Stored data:
::::::::

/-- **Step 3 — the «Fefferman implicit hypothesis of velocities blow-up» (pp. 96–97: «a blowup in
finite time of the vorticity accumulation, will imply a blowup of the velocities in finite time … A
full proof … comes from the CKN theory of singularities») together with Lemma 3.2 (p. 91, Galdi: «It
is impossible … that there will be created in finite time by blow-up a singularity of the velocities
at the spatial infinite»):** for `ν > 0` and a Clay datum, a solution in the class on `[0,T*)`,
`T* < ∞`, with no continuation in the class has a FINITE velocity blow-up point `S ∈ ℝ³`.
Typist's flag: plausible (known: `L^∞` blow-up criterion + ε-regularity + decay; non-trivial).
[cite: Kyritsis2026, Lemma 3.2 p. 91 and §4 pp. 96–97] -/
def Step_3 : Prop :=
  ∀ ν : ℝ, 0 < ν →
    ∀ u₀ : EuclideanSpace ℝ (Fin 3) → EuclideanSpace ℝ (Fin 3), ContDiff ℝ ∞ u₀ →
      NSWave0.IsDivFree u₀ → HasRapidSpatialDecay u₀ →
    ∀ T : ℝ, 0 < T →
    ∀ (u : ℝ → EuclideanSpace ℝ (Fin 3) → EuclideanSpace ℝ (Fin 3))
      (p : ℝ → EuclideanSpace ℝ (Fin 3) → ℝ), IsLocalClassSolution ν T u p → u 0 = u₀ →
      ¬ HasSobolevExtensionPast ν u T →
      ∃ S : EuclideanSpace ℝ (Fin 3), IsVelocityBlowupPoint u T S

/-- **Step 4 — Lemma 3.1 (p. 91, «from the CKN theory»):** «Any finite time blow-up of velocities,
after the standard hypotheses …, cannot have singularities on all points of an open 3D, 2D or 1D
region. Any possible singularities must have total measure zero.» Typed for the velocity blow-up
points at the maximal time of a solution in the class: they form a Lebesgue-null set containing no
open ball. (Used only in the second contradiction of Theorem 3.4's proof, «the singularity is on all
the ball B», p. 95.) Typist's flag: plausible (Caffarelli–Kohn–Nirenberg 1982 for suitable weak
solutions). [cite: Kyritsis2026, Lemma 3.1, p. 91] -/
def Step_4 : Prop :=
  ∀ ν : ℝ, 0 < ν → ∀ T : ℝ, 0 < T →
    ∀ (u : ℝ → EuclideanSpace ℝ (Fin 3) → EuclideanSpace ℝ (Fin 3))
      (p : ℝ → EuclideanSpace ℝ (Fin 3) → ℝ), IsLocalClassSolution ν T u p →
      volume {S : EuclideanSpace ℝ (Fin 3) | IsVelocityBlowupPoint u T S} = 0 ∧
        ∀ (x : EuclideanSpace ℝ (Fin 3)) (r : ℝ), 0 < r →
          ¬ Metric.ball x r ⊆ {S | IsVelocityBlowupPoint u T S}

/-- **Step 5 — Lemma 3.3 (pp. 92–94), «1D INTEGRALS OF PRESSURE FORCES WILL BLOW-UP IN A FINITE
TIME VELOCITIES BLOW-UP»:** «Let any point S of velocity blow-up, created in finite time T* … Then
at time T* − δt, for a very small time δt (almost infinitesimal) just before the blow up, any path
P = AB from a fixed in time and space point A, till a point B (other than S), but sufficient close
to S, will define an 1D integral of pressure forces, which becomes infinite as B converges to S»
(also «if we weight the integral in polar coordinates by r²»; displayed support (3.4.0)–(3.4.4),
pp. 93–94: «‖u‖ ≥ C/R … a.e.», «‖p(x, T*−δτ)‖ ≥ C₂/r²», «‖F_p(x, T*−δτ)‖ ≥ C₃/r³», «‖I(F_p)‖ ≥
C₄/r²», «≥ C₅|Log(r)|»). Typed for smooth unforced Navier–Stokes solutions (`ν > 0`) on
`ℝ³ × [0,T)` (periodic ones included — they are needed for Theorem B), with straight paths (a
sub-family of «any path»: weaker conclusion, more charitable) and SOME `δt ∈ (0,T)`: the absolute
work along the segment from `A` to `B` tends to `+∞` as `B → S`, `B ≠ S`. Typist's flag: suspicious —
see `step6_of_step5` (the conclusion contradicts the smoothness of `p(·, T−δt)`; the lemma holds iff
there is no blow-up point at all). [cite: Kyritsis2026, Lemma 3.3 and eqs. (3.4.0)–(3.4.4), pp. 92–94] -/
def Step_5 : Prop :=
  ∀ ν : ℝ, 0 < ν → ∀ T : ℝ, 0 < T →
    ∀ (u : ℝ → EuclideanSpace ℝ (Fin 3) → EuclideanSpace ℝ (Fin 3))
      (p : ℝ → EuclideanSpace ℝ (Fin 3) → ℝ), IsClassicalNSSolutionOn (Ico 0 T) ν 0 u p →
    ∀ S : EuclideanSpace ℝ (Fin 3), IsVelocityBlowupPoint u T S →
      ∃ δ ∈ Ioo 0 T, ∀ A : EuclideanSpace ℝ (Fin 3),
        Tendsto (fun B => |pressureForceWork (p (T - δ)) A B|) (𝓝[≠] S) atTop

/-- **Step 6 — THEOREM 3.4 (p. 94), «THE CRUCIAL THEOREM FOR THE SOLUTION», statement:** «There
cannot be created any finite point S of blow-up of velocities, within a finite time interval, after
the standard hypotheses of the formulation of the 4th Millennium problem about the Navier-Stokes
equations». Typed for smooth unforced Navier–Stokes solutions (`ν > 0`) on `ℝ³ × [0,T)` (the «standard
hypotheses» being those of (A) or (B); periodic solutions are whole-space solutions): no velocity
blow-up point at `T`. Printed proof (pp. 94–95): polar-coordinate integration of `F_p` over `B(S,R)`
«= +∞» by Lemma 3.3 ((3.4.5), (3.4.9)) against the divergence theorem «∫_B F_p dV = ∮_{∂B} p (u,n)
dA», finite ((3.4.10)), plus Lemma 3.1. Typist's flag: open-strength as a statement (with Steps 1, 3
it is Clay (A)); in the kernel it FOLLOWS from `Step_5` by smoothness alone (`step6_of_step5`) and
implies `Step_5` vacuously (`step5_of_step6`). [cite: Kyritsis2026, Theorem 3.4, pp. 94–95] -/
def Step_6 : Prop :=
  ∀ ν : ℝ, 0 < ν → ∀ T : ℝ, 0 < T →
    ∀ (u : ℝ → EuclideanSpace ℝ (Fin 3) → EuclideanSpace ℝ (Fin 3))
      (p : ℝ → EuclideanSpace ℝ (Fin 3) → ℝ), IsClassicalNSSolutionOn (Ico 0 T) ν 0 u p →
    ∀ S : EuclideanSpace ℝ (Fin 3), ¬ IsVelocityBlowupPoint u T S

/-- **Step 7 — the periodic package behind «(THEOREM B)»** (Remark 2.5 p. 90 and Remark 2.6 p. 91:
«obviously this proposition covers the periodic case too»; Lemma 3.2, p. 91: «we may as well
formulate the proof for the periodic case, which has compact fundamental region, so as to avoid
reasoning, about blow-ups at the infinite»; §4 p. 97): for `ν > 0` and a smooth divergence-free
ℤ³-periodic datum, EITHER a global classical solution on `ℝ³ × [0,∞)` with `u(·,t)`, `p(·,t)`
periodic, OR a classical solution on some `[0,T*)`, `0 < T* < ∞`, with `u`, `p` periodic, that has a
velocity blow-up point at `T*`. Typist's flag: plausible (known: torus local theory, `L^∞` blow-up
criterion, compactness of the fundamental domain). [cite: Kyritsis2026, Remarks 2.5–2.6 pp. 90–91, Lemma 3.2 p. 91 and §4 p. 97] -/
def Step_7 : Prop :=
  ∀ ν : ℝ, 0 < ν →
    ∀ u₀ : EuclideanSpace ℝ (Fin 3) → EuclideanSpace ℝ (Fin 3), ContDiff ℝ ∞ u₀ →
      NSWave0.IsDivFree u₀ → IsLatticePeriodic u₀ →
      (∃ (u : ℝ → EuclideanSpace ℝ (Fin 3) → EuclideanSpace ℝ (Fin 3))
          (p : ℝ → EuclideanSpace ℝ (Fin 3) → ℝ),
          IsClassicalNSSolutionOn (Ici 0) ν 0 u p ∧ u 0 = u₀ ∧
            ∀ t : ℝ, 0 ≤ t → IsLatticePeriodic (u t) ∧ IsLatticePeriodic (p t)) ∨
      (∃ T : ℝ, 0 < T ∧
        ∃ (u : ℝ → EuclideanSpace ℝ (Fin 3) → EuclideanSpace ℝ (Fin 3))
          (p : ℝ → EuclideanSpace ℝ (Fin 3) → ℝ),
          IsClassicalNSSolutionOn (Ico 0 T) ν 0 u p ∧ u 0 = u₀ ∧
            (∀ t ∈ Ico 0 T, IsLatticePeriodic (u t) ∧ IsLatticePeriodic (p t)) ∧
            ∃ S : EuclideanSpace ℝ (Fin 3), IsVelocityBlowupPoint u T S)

::::::::

◆ **Exercise**
Starting at the line that has "periodic, OR a" and ending at the line that has "(∃ (u : ℝ → EuclideanSpace", please write out the lines above exactly, leaving out all others.

◆ **Response to the task**
periodic, OR a classical solution on some `[0,T*)`, `0 < T* < ∞`, with `u`, `p` periodic, that has a
velocity blow-up point at `T*`. Typist's flag: plausible (known: torus local theory, `L^∞` blow-up
criterion, compactness of the fundamental domain). [cite: Kyritsis2026, Remarks 2.5–2.6 pp. 90–91, Lemma 3.2 p. 91 and §4 p. 97] -/
def Step_7 : Prop :=
  ∀ ν : ℝ, 0 < ν →
    ∀ u₀ : EuclideanSpace ℝ (Fin 3) → EuclideanSpace ℝ (Fin 3), ContDiff ℝ ∞ u₀ →
      NSWave0.IsDivFree u₀ → IsLatticePeriodic u₀ →
      (∃ (u : ℝ → EuclideanSpace ℝ (Fin 3) → EuclideanSpace ℝ (Fin 3))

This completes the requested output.